import Literature.MathematicalPhysics.QuantumFieldTheory.Balaban1983to89.B7Eq31BCH

/-!
# `Balaban1983to89.B14ChangeOfVariables` — [Balaban1988Convergent] (1.22) p. 251 with the cut-off `g` of p. 252:
the nonlinear change of the fluctuation variables that localizes the characteristic functions

statement-level skeleton of published theorems with citation tags; proofs where landed; nothing here is a
claim about the Yang–Mills mass gap

CITATION HEADER (lean-in-tree rule).  Source: T. Bałaban, *Convergent renormalization expansions for lattice gauge
theories*, Commun. Math. Phys. **119**, 243–285 (1988), doi:10.1007/bf01217741 [Balaban1988Convergent] (cell paper
B14 = "[III]"; held `paper:balaban1988-cmp119-convergent-renormalization`, journal page = PDF page + 242; the displays
were read on the x2 renders p009 (p. 251) and p010 (p. 252) of `run/shared/lean/pub/pub-balaban/b2b-balaban-ref1/
pages/1988-cmp119-convergent-renormalization/`).  The Baker–Campbell–Hausdorff remainder is B14's ref. "(29) in
[12]" = [Balaban1985Averaging] (29) p. 22 (cell paper B7), whose Banach-algebra form lives in the sibling modules
`MatrixLog` (`mlog`, the series (21)) and `B7Eq31BCH` ((31): `‖log eˣeʸ − X − Y‖ ≤ 2‖X‖‖Y‖`).  Mega-formalization
`lit-balaban`, unit `lit-balaban-r11` (CMP 119), SKELETON row B14.Eq1.22 (and the k-th step use p. 269, row
B14.Eq3.21–3.22; cited downstream: [Balaban1989LargeFieldI] p. 188 "the change of variables (1.22) [III]").

THE PRINTED TEXT (verbatim).
* p. 251 [PDF 9]: *"Now we make a change of variables for each bond variable A(b), b ∈ S₁*. There are two forms of
  this change of variables. For b ∈ (R₁^{∼2}∩S₁)*, we take
  A(b) = (1/(ig₀)) log exp ig₀A′(b) exp(−ig(A′(b))𝐇_{1,Ax}(b))
       = A′(b) − (1/g₀) g(A′(b))𝐇_{1,Ax}(b) − (1/g₀) 𝐅(g₀A′(b), −g(A′(b))𝐇_{1,Ax}(b)). (1.22)"*
* p. 252 [PDF 10]: *"Here g is a C^∞-function defined on the Lie algebra 𝐠, 0 ≤ g(A′) ≤ 1, g(A′) = 0 on
  {A′ ∈ 𝐠 : |A′| ≤ 4/3 g₀⁻¹δ₀}, g(A′) = 1 on {A′ ∈ 𝐠 : |exp ig₀A′ − 1| ≥ 5/3 δ₀}. … The function 𝐅 is defined as a
  sum of terms of orders higher than 1 in the Baker-Campbell-Haussdorf formula (see (29) in [12]). It is at least
  linear in g₀A′(b), hence the factor g₀⁻¹ is cancelled. In the second term on the right-hand side of (1.22) the
  factor g₀⁻¹ is suppressed by the bounds on 𝐇_{1,Ax}. … For b ∈ S₁*∖(R₁^{∼2})* we make a simpler change of
  variables; we take (1.22) with the function g(A′(b)) replaced by 1."*

WHAT IS TYPED (one bond at a time, in a complete normed `ℂ`-algebra `𝔸` ⊇ 𝐠 — the setting of `MatrixLog`/`B7Eq31BCH`;
`log` = the series `MatrixLog.mlog`, `exp` = `NormedSpace.exp`).  `bF X Y` = Bałaban's 𝐅 with his factors of `i`
(so that `(1/i) log(e^{iX}e^{iY}) = X + Y − 𝐅(X, Y)`, the sign the display (1.22) prints); `IsCutoff g₀ δ₀ g` = the
four printed properties of `g`; `newVar g₀ g H A′` = the FIRST line of (1.22) (the definition of the new variable
`A(b)` from `A′(b)` and `H = 𝐇_{1,Ax}(b)`); `newVarSimple` = the version with `g ≡ 1`.  PROVED: `eq122` — the SECOND
line of (1.22) is an identity following from the first (module algebra over `ℂ`, `g₀ ≠ 0`); `norm_bF_le` — 𝐅 is of
second order, `‖𝐅(X, Y)‖ ≤ 2‖X‖‖Y‖` on `‖X‖, ‖Y‖ ≤ 1/10` (from B7 (31)), whence `norm_inv_g0_bF_le`: the factor
`g₀⁻¹` in front of 𝐅(g₀A′, ·) IS cancelled (p. 252); `newVar_eq_self_of_cutoff_zero` — where `g(A′) = 0` (small
`A′`) the change of variables is the identity.  NOT typed: the smooth-manifold facts about `g` beyond the predicate,
the Jacobian (1.24), the bounds on 𝐇_{1,Ax} (B11 (190)).  No `sorry`, no axiom; nothing printed is asserted beyond
these identities/inequalities.
-/

namespace Literature.MathematicalPhysics.QuantumFieldTheory.Balaban1983to89.B14.ChangeOfVariables

open NormedSpace
open Literature.MathematicalPhysics.QuantumFieldTheory.Balaban1983to89 MatrixLog
open scoped ContDiff

section Algebra

variable {𝔸 : Type*} [NormedRing 𝔸] [NormedAlgebra ℂ 𝔸]

/-- **𝐅 of (1.22)**: *"the sum of terms of orders higher than 1 in the Baker-Campbell-Haussdorf formula (see (29)
in [12])"*, in Bałaban's Hermitian convention `U = exp iA`: `𝐅(X, Y) := i·(log(e^{iX}e^{iY}) − iX − iY)`, so that
`(1/i) log(e^{iX} e^{iY}) = X + Y − 𝐅(X, Y)` (`ilog_exp_mul_exp`). [cite: Balaban1988Convergent, (1.22) p.251-252] -/
noncomputable def bF (X Y : 𝔸) : 𝔸 :=
  (Complex.I : ℂ) • (mlog (exp ((Complex.I : ℂ) • X) * exp ((Complex.I : ℂ) • Y)) -
    (Complex.I : ℂ) • X - (Complex.I : ℂ) • Y)

/-- The defining identity of 𝐅 in the form used by (1.22): `(1/i) log(e^{iX} e^{iY}) = X + Y − 𝐅(X, Y)`.
[cite: Balaban1988Convergent, (1.22) p.251] -/
theorem ilog_exp_mul_exp (X Y : 𝔸) :
    (Complex.I : ℂ)⁻¹ • mlog (exp ((Complex.I : ℂ) • X) * exp ((Complex.I : ℂ) • Y)) = X + Y - bF X Y := by
  unfold bF
  rw [Complex.inv_I]
  simp only [smul_sub, smul_smul, Complex.I_mul_I, one_smul, neg_smul]
  abel

/-- **p. 252**, the cut-off `g`: *"g is a C^∞-function defined on the Lie algebra 𝐠, 0 ≤ g(A′) ≤ 1, g(A′) = 0 on
{A′ ∈ 𝐠 : |A′| ≤ 4/3 g₀⁻¹δ₀}, g(A′) = 1 on {A′ ∈ 𝐠 : |exp ig₀A′ − 1| ≥ 5/3 δ₀}"* — typed as a predicate on
`g : 𝔸 → ℝ` (smoothness over `ℝ`; `|·|` = the norm of `𝔸`). [cite: Balaban1988Convergent, p.252] -/
def IsCutoff (g₀ δ₀ : ℝ) (g : 𝔸 → ℝ) : Prop :=
  ContDiff ℝ ∞ g ∧ (∀ A : 𝔸, 0 ≤ g A ∧ g A ≤ 1) ∧
    (∀ A : 𝔸, ‖A‖ ≤ 4 / 3 * g₀⁻¹ * δ₀ → g A = 0) ∧
    (∀ A : 𝔸, 5 / 3 * δ₀ ≤ ‖exp (((Complex.I : ℂ) * (g₀ : ℂ)) • A) - 1‖ → g A = 1)

/-- **(1.22) p. 251, first line** — the new variable on a bond `b ∈ (R₁^{∼2}∩S₁)*`:
`A(b) := (1/(ig₀)) log[exp(ig₀A′(b)) · exp(−i g(A′(b)) 𝐇_{1,Ax}(b))]` (`H` = the value `𝐇_{1,Ax}(b)`).
[cite: Balaban1988Convergent, (1.22) p.251] -/
noncomputable def newVar (g₀ : ℝ) (g : 𝔸 → ℝ) (H A' : 𝔸) : 𝔸 :=
  ((Complex.I : ℂ) * (g₀ : ℂ))⁻¹ •
    mlog (exp (((Complex.I : ℂ) * (g₀ : ℂ)) • A') * exp (-(((Complex.I : ℂ) * ((g A' : ℝ) : ℂ)) • H)))

/-- p. 252: *"For b ∈ S₁*∖(R₁^{∼2})* we make a simpler change of variables; we take (1.22) with the function
g(A′(b)) replaced by 1."* [cite: Balaban1988Convergent, p.252] -/
noncomputable def newVarSimple (g₀ : ℝ) (H A' : 𝔸) : 𝔸 := newVar g₀ (fun _ => 1) H A'

/-- **(1.22) p. 251, second line**, PROVED from the first: for `g₀ ≠ 0`,
`A(b) = A′(b) − g₀⁻¹ g(A′(b)) H − g₀⁻¹ 𝐅(g₀A′(b), −g(A′(b)) H)`. [cite: Balaban1988Convergent, (1.22) p.251] -/
theorem eq122 {g₀ : ℝ} (hg0 : g₀ ≠ 0) (g : 𝔸 → ℝ) (H A' : 𝔸) :
    newVar g₀ g H A' =
      A' - ((g₀ : ℂ)⁻¹ * ((g A' : ℝ) : ℂ)) • H - (g₀ : ℂ)⁻¹ • bF ((g₀ : ℂ) • A') (-(((g A' : ℝ) : ℂ) • H)) := by
  have hg0' : (g₀ : ℂ) ≠ 0 := by exact_mod_cast hg0
  unfold newVar bF
  -- align the arguments of `exp`
  have e1 : ((Complex.I : ℂ) * (g₀ : ℂ)) • A' = (Complex.I : ℂ) • ((g₀ : ℂ) • A') := by rw [smul_smul]
  have e2 : -(((Complex.I : ℂ) * ((g A' : ℝ) : ℂ)) • H) = (Complex.I : ℂ) • (-(((g A' : ℝ) : ℂ) • H)) := by
    rw [smul_neg, smul_smul]
  rw [e1, e2]
  set M := mlog (exp ((Complex.I : ℂ) • ((g₀ : ℂ) • A')) * exp ((Complex.I : ℂ) • -(((g A' : ℝ) : ℂ) • H)))
  rw [mul_inv_rev, Complex.inv_I]
  simp only [smul_sub, smul_neg, smul_smul]
  have c1 : (g₀ : ℂ)⁻¹ * -Complex.I = -((g₀ : ℂ)⁻¹ * Complex.I) := mul_neg _ _
  have c2 : (g₀ : ℂ)⁻¹ * (Complex.I * (Complex.I * (g₀ : ℂ))) = -1 := by
    rw [← mul_assoc Complex.I, Complex.I_mul_I, neg_one_mul, mul_neg, inv_mul_cancel₀ hg0']
  have c3 : (g₀ : ℂ)⁻¹ * (Complex.I * (Complex.I * ((g A' : ℝ) : ℂ))) = -((g₀ : ℂ)⁻¹ * ((g A' : ℝ) : ℂ)) := by
    rw [← mul_assoc Complex.I, Complex.I_mul_I, neg_one_mul, mul_neg]
  rw [c1, c2, c3]
  simp only [neg_smul, one_smul, neg_neg, sub_neg_eq_add]
  abel

/-- `‖iX‖ = ‖X‖`. [cite: Balaban1988Convergent, (1.22) p.251] -/
theorem norm_I_smul (X : 𝔸) : ‖(Complex.I : ℂ) • X‖ = ‖X‖ := by
  rw [norm_smul, Complex.norm_I, one_mul]

/-- The `IsCutoff` clause that triggers `newVar_eq_self_of_cutoff_zero`: `g(A′) = 0` for `|A′| ≤ 4/3 g₀⁻¹δ₀`.
[cite: Balaban1988Convergent, p.252] -/
theorem IsCutoff.eq_zero {g₀ δ₀ : ℝ} {g : 𝔸 → ℝ} (hg : IsCutoff g₀ δ₀ g) {A : 𝔸}
    (hA : ‖A‖ ≤ 4 / 3 * g₀⁻¹ * δ₀) : g A = 0 :=
  hg.2.2.1 A hA

/-- The `IsCutoff` clause for large approximate fields: `g(A′) = 1` when `|exp ig₀A′ − 1| ≥ 5/3 δ₀` — there the
full correction `−g₀⁻¹𝐇` acts. [cite: Balaban1988Convergent, p.252] -/
theorem IsCutoff.eq_one {g₀ δ₀ : ℝ} {g : 𝔸 → ℝ} (hg : IsCutoff g₀ δ₀ g) {A : 𝔸}
    (hA : 5 / 3 * δ₀ ≤ ‖exp (((Complex.I : ℂ) * (g₀ : ℂ)) • A) - 1‖) : g A = 1 :=
  hg.2.2.2 A hA

end Algebra

section Bounds

variable {𝔸 : Type*} [NormedRing 𝔸] [NormedAlgebra ℂ 𝔸] [CompleteSpace 𝔸]

/-- **p. 252: 𝐅 is of second order** (*"a sum of terms of orders higher than 1 in the Baker-Campbell-Haussdorf
formula"*): `‖𝐅(X, Y)‖ ≤ 2‖X‖‖Y‖` for `‖X‖, ‖Y‖ ≤ 1/10` — [Balaban1985Averaging] (31) in the kernel form
`B7Eq31BCH.eq31_printed`, transported through the factors of `i`. [cite: Balaban1988Convergent, p.252] -/
theorem norm_bF_le {X Y : 𝔸} (hX : ‖X‖ ≤ 1 / 10) (hY : ‖Y‖ ≤ 1 / 10) : ‖bF X Y‖ ≤ 2 * ‖X‖ * ‖Y‖ := by
  unfold bF
  rw [norm_I_smul]
  have h := B7Eq31BCH.eq31_printed (X := (Complex.I : ℂ) • X) (Y := (Complex.I : ℂ) • Y)
    (by rw [norm_I_smul]; exact hX) (by rw [norm_I_smul]; exact hY)
  rwa [norm_I_smul, norm_I_smul] at h

/-- **p. 252, verbatim: *"It is at least linear in g₀A′(b), hence the factor g₀⁻¹ is cancelled."***  For `g₀ > 0`,
`‖g₀A′‖ ≤ 1/10` and `‖Y‖ ≤ 1/10`: `‖g₀⁻¹ 𝐅(g₀A′, Y)‖ ≤ 2‖A′‖‖Y‖` — no inverse power of `g₀` survives.
[cite: Balaban1988Convergent, p.252, (1.22) p.251] -/
theorem norm_inv_g0_bF_le {g₀ : ℝ} (hg0 : 0 < g₀) {A' Y : 𝔸} (hA : ‖(g₀ : ℂ) • A'‖ ≤ 1 / 10)
    (hY : ‖Y‖ ≤ 1 / 10) : ‖(g₀ : ℂ)⁻¹ • bF ((g₀ : ℂ) • A') Y‖ ≤ 2 * ‖A'‖ * ‖Y‖ := by
  have hn : ‖(g₀ : ℂ) • A'‖ = g₀ * ‖A'‖ := by
    rw [norm_smul, Complex.norm_real, Real.norm_of_nonneg hg0.le]
  have h := norm_bF_le hA hY
  rw [norm_smul, norm_inv, Complex.norm_real, Real.norm_of_nonneg hg0.le]
  rw [hn] at h
  calc g₀⁻¹ * ‖bF ((g₀ : ℂ) • A') Y‖ ≤ g₀⁻¹ * (2 * (g₀ * ‖A'‖) * ‖Y‖) :=
        mul_le_mul_of_nonneg_left h (inv_nonneg.mpr hg0.le)
    _ = 2 * ‖A'‖ * ‖Y‖ := by field_simp

/-- Where the cut-off vanishes the change of variables is the identity: if `g(A′) = 0` (e.g. by `IsCutoff` on
`|A′| ≤ 4/3 g₀⁻¹δ₀`) and `‖ig₀A′‖ < ln 2` (so that `log e^{ig₀A′} = ig₀A′`, `B7BlockAvgLog.mlog_exp`), then
`A(b) = A′(b)`. [cite: Balaban1988Convergent, (1.22) p.251, p.252] -/
theorem newVar_eq_self_of_cutoff_zero {g₀ : ℝ} (hg0 : g₀ ≠ 0) {g : 𝔸 → ℝ} {H A' : 𝔸} (hgA : g A' = 0)
    (hsmall : ‖((Complex.I : ℂ) * (g₀ : ℂ)) • A'‖ < Real.log 2) : newVar g₀ g H A' = A' := by
  have hg0' : (Complex.I : ℂ) * (g₀ : ℂ) ≠ 0 := mul_ne_zero Complex.I_ne_zero (by exact_mod_cast hg0)
  unfold newVar
  rw [hgA]
  simp only [Complex.ofReal_zero, mul_zero, zero_smul, neg_zero, exp_zero, mul_one]
  rw [B7BlockAvgLog.mlog_exp hsmall, smul_smul, inv_mul_cancel₀ hg0', one_smul]

end Bounds

end Literature.MathematicalPhysics.QuantumFieldTheory.Balaban1983to89.B14.ChangeOfVariables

GOAL OF THE EXERCISE:
Looking back over the data above, restate word for word the lines that begin at the line with "this change of" and end at the line with "in front of", inclusive.

EXERCISE RESPONSE:
  this change of variables. For b ∈ (R₁^{∼2}∩S₁)*, we take
  A(b) = (1/(ig₀)) log exp ig₀A′(b) exp(−ig(A′(b))𝐇_{1,Ax}(b))
       = A′(b) − (1/g₀) g(A′(b))𝐇_{1,Ax}(b) − (1/g₀) 𝐅(g₀A′(b), −g(A′(b))𝐇_{1,Ax}(b)). (1.22)"*
* p. 252 [PDF 10]: *"Here g is a C^∞-function defined on the Lie algebra 𝐠, 0 ≤ g(A′) ≤ 1, g(A′) = 0 on
  {A′ ∈ 𝐠 : |A′| ≤ 4/3 g₀⁻¹δ₀}, g(A′) = 1 on {A′ ∈ 𝐠 : |exp ig₀A′ − 1| ≥ 5/3 δ₀}. … The function 𝐅 is defined as a
  sum of terms of orders higher than 1 in the Baker-Campbell-Haussdorf formula (see (29) in [12]). It is at least
  linear in g₀A′(b), hence the factor g₀⁻¹ is cancelled. In the second term on the right-hand side of (1.22) the
  factor g₀⁻¹ is suppressed by the bounds on 𝐇_{1,Ax}. … For b ∈ S₁*∖(R₁^{∼2})* we make a simpler change of
  variables; we take (1.22) with the function g(A′(b)) replaced by 1."*

WHAT IS TYPED (one bond at a time, in a complete normed `ℂ`-algebra `𝔸` ⊇ 𝐠 — the setting of `MatrixLog`/`B7Eq31BCH`;
`log` = the series `MatrixLog.mlog`, `exp` = `NormedSpace.exp`).  `bF X Y` = Bałaban's 𝐅 with his factors of `i`
(so that `(1/i) log(e^{iX}e^{iY}) = X + Y − 𝐅(X, Y)`, the sign the display (1.22) prints); `IsCutoff g₀ δ₀ g` = the
four printed properties of `g`; `newVar g₀ g H A′` = the FIRST line of (1.22) (the definition of the new variable
`A(b)` from `A′(b)` and `H = 𝐇_{1,Ax}(b)`); `newVarSimple` = the version with `g ≡ 1`.  PROVED: `eq122` — the SECOND
line of (1.22) is an identity following from the first (module algebra over `ℂ`, `g₀ ≠ 0`); `norm_bF_le` — 𝐅 is of
second order, `‖𝐅(X, Y)‖ ≤ 2‖X‖‖Y‖` on `‖X‖, ‖Y‖ ≤ 1/10` (from B7 (31)), whence `norm_inv_g0_bF_le`: the factor
`g₀⁻¹` in front of 𝐅(g₀A′, ·) IS cancelled (p. 252); `newVar_eq_self_of_cutoff_zero` — where `g(A′) = 0` (small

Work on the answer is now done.